*Assignment:*
Look through the material below. Return exactly the lines from the one with "(v₀ / 2) := by" through the one with "have ht4 : t", both included.

*Record excerpts:*

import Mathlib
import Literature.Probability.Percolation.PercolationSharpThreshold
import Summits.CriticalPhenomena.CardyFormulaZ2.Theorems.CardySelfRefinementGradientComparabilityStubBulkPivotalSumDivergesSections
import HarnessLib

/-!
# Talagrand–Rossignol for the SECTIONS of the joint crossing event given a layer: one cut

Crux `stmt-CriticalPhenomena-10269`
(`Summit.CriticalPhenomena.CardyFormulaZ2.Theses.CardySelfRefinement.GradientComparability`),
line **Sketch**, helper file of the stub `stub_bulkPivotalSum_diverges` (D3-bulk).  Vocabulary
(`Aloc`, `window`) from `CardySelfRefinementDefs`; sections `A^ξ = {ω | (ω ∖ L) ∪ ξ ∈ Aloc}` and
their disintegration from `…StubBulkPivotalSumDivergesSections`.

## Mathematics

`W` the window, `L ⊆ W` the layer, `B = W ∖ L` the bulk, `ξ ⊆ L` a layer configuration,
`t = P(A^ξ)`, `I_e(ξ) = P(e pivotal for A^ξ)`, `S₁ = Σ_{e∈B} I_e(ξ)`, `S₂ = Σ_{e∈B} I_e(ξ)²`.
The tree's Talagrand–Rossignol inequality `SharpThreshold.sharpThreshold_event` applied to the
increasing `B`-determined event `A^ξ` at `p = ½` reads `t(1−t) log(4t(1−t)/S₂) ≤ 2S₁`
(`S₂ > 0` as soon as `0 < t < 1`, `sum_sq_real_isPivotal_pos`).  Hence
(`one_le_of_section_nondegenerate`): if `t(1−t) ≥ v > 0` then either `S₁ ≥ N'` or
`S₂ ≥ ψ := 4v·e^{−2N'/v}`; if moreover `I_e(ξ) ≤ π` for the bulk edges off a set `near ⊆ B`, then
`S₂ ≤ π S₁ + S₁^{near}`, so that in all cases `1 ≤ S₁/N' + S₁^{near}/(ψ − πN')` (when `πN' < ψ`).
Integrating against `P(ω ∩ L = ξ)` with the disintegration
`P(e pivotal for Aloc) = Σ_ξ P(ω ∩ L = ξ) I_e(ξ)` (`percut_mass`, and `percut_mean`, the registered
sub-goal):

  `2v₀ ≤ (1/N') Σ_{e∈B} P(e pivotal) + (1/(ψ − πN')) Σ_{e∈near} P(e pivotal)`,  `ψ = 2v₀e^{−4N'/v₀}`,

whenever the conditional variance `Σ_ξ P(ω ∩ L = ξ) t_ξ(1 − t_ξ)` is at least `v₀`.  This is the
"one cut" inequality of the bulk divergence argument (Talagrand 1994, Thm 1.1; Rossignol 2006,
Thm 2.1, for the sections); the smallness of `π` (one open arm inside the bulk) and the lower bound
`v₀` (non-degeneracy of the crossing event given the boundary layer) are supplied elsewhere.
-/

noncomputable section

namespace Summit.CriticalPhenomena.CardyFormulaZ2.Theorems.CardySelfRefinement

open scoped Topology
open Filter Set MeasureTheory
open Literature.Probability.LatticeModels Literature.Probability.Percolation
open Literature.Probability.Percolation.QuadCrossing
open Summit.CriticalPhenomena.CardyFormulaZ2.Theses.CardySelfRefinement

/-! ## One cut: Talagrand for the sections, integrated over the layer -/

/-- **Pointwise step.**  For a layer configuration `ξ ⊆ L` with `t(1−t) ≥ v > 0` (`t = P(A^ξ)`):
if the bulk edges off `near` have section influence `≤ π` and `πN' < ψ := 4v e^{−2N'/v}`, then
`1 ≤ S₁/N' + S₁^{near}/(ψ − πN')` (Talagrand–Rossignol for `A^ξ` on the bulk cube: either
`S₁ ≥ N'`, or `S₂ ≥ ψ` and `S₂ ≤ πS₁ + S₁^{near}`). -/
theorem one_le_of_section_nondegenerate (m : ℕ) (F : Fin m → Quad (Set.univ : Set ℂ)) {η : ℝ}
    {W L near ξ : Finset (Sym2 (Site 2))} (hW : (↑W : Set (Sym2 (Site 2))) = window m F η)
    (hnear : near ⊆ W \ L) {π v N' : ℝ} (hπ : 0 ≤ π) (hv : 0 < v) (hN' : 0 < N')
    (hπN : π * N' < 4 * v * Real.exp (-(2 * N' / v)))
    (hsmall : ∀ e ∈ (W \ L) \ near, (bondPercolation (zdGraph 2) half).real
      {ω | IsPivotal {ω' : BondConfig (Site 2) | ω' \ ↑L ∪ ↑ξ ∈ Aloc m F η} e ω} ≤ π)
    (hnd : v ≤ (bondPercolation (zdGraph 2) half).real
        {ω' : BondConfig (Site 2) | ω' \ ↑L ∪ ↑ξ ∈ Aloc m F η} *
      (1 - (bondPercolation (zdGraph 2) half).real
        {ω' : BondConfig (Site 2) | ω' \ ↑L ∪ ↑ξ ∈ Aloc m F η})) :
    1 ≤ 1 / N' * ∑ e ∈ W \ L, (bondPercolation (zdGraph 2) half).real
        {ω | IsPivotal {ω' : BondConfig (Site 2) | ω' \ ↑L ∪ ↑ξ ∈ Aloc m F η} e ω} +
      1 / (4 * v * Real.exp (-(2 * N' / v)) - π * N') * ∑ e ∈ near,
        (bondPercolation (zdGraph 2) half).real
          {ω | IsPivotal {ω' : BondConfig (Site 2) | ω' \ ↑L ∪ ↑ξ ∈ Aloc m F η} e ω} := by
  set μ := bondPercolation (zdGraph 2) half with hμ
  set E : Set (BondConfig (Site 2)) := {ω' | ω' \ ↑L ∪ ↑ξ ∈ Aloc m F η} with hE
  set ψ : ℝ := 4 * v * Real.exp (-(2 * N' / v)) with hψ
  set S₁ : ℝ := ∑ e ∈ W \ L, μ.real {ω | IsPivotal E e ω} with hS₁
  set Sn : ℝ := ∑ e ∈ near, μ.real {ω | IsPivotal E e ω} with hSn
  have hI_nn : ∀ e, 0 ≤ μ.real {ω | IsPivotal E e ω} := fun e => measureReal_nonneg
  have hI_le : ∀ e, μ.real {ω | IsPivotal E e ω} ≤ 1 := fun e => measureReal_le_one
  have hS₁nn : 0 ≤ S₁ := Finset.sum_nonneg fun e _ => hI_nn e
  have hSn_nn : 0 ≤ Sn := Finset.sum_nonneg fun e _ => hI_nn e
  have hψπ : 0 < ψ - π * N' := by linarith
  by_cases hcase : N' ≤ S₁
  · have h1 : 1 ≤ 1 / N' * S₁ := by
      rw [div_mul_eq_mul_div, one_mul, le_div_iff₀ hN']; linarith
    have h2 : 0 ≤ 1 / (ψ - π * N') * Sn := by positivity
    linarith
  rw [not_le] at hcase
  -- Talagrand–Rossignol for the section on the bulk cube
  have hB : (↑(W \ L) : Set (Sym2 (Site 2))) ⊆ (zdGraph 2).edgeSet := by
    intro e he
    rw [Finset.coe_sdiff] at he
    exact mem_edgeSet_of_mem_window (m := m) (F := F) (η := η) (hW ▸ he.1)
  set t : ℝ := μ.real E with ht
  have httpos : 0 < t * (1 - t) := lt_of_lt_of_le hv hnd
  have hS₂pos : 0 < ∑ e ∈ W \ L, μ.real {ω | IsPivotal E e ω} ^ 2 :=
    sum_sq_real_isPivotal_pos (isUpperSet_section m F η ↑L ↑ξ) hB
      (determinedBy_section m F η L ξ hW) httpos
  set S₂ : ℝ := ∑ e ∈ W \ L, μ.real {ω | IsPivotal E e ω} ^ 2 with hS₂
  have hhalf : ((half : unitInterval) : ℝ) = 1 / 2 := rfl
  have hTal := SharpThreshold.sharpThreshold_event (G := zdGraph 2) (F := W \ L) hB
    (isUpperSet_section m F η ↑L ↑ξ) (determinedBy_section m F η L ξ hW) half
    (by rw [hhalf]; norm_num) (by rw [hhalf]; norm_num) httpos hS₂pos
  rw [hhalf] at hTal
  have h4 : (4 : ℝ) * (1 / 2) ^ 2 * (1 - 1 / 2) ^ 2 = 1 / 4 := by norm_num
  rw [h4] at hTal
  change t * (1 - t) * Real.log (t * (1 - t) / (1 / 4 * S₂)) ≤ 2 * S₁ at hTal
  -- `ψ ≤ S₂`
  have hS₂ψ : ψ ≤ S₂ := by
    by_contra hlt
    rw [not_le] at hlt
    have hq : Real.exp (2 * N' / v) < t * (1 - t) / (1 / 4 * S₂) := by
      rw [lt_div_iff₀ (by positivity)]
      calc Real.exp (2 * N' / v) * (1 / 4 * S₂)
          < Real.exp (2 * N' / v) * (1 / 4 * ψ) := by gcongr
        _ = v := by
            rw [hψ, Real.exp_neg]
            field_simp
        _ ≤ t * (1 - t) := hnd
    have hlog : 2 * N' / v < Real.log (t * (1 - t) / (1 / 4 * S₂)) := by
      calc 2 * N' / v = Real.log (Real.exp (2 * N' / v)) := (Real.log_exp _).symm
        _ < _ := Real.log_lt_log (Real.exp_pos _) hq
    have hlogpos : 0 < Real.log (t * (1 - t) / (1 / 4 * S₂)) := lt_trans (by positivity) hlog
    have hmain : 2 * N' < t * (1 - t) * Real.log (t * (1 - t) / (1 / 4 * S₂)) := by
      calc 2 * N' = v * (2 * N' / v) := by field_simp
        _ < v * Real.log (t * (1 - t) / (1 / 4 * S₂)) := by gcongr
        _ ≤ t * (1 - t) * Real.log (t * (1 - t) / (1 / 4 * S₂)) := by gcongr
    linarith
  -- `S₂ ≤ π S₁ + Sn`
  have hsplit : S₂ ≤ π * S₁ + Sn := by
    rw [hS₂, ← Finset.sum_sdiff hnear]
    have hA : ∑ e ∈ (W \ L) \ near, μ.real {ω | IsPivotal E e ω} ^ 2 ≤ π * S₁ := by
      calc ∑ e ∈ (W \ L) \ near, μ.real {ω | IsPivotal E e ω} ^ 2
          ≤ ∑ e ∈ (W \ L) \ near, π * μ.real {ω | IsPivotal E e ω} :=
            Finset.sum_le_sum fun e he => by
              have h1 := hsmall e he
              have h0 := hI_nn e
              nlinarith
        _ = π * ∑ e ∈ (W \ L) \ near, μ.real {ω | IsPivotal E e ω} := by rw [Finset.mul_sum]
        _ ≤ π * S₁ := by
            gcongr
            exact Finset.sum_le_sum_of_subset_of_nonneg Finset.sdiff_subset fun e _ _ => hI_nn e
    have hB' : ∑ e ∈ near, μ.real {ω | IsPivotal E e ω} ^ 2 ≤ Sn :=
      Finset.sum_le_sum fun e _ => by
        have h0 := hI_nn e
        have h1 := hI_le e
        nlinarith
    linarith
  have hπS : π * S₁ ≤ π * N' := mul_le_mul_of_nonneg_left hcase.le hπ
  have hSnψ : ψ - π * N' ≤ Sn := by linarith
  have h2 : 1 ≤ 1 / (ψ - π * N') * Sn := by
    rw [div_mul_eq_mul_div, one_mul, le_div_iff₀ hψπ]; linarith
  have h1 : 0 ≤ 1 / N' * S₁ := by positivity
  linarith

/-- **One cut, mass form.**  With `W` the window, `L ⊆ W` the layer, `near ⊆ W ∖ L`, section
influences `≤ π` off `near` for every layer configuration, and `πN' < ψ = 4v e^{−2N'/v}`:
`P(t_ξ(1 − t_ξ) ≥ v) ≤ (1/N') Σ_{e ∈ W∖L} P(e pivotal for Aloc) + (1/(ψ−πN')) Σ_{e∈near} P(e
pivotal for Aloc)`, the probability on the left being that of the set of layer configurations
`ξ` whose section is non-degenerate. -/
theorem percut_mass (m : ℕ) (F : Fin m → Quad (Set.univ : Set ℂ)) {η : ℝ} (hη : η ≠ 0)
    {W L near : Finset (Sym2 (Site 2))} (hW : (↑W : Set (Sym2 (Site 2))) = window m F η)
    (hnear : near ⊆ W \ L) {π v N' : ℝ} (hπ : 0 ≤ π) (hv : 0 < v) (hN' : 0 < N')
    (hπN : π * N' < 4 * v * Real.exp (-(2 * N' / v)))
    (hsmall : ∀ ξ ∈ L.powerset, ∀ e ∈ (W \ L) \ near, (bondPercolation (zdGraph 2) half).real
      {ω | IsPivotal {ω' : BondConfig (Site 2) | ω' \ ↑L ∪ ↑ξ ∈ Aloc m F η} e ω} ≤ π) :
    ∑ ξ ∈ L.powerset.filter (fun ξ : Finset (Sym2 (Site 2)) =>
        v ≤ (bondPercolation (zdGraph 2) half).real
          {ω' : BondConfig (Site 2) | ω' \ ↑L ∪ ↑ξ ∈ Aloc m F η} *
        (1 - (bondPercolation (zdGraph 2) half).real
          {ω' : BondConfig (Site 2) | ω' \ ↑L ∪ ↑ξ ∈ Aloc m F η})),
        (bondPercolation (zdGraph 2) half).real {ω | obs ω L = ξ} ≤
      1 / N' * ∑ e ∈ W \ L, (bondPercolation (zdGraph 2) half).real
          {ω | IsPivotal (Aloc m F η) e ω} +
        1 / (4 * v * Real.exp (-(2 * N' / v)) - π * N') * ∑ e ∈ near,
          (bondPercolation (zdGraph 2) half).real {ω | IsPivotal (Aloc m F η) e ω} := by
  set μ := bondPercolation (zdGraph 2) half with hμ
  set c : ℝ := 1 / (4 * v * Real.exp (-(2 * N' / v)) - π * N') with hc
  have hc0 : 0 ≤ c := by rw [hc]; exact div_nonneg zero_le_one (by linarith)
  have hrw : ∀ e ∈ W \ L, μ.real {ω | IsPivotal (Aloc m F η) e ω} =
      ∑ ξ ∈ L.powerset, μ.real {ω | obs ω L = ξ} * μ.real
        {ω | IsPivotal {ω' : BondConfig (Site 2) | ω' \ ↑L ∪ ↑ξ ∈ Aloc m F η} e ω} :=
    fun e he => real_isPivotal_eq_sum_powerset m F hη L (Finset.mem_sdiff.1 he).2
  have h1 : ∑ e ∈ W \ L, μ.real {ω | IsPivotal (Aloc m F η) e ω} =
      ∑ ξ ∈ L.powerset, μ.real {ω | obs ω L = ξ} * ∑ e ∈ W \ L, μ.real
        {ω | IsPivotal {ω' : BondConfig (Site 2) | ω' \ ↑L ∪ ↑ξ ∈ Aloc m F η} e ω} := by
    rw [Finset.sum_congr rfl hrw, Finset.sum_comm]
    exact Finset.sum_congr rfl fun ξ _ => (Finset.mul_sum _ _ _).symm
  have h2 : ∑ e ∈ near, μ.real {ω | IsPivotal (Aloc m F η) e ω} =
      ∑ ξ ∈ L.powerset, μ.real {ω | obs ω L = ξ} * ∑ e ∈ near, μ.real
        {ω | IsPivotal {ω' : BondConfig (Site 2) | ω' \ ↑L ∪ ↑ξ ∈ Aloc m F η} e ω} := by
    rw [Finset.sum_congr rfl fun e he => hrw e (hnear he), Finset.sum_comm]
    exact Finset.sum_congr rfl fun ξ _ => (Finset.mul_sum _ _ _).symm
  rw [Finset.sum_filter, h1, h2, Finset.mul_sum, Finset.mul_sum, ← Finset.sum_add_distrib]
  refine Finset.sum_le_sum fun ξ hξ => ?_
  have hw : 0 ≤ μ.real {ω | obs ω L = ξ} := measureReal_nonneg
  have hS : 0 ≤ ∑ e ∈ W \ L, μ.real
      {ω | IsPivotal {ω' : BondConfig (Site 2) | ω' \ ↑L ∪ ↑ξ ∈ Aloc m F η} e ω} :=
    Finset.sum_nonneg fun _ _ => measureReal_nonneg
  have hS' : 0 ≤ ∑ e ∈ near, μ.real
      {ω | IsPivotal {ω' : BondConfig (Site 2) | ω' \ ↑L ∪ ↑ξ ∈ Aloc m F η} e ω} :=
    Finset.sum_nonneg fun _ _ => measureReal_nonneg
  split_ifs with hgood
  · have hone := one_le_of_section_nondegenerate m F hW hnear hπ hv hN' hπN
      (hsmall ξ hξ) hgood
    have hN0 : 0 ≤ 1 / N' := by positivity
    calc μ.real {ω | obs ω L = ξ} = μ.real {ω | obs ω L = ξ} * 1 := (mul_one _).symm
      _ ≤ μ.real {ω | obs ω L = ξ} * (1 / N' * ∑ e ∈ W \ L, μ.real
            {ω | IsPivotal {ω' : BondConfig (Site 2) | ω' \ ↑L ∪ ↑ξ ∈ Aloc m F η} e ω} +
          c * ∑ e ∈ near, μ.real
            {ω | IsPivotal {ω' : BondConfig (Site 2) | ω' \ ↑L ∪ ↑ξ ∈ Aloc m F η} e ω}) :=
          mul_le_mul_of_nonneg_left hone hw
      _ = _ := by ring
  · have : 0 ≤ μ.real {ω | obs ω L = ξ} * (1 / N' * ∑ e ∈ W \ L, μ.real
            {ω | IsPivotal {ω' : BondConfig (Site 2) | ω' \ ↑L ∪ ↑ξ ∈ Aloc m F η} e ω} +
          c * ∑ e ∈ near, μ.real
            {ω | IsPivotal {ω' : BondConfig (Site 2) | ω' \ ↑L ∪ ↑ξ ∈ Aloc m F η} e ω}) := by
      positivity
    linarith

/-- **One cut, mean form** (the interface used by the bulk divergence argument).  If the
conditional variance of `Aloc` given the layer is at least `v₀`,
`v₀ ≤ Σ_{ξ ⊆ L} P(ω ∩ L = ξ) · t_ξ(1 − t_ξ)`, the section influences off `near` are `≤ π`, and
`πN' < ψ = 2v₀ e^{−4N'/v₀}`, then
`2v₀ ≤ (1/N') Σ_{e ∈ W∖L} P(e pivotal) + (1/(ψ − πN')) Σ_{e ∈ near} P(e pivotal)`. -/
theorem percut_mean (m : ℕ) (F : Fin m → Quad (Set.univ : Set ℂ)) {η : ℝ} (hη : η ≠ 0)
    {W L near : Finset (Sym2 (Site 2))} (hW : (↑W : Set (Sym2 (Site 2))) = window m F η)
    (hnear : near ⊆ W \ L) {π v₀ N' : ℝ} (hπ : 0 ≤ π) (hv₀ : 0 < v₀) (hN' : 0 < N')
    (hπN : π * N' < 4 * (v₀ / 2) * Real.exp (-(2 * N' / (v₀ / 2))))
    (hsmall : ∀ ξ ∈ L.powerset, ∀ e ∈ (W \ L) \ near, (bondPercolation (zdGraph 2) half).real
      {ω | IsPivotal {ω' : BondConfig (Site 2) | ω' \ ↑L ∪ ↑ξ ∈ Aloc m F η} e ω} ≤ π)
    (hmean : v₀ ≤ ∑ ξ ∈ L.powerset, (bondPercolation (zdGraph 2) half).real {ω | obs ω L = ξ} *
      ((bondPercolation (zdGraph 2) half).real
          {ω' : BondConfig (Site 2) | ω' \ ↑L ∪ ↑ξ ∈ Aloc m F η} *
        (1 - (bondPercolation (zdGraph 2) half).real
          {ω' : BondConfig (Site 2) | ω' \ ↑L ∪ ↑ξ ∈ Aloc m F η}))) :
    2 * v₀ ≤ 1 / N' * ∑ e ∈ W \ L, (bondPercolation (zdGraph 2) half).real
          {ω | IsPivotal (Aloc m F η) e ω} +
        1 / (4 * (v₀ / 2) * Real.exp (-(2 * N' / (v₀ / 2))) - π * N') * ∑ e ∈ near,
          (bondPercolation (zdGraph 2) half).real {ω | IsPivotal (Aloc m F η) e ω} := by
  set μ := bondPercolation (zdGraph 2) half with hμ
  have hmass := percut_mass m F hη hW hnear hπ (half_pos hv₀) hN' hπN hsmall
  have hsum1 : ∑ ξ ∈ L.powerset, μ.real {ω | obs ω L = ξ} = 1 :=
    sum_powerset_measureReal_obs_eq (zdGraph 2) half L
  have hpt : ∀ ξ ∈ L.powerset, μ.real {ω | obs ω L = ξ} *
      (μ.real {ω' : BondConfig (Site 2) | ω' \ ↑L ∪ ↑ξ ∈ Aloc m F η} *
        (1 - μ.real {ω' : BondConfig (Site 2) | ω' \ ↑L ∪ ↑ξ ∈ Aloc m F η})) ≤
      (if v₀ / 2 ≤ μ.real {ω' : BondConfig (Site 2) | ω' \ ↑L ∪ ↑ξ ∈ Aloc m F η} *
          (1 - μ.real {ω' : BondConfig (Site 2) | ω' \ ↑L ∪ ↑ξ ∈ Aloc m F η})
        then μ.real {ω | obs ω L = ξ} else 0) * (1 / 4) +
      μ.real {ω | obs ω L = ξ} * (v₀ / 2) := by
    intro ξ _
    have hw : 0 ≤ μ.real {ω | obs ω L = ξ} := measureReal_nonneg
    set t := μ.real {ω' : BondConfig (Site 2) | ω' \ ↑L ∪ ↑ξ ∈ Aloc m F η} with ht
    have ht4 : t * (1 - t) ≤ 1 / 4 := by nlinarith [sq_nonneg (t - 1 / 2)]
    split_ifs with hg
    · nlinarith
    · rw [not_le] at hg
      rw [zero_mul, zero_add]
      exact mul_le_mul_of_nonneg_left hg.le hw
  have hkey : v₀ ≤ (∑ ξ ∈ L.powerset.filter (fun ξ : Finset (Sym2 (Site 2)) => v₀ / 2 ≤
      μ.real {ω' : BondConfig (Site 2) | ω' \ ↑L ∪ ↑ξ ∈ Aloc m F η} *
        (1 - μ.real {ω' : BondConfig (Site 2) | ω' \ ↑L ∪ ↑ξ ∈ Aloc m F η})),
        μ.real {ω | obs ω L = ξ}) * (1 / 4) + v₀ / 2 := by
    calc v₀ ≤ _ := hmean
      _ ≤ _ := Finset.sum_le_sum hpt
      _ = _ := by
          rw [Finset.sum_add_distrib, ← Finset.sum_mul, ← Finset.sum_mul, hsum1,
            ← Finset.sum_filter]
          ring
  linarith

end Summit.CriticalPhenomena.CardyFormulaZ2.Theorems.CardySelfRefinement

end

*Written reply:*
      μ.real {ω | obs ω L = ξ} * (v₀ / 2) := by
    intro ξ _
    have hw : 0 ≤ μ.real {ω | obs ω L = ξ} := measureReal_nonneg
    set t := μ.real {ω' : BondConfig (Site 2) | ω' \ ↑L ∪ ↑ξ ∈ Aloc m F η} with ht
    have ht4 : t * (1 - t) ≤ 1 / 4 := by nlinarith [sq_nonneg (t - 1 / 2)]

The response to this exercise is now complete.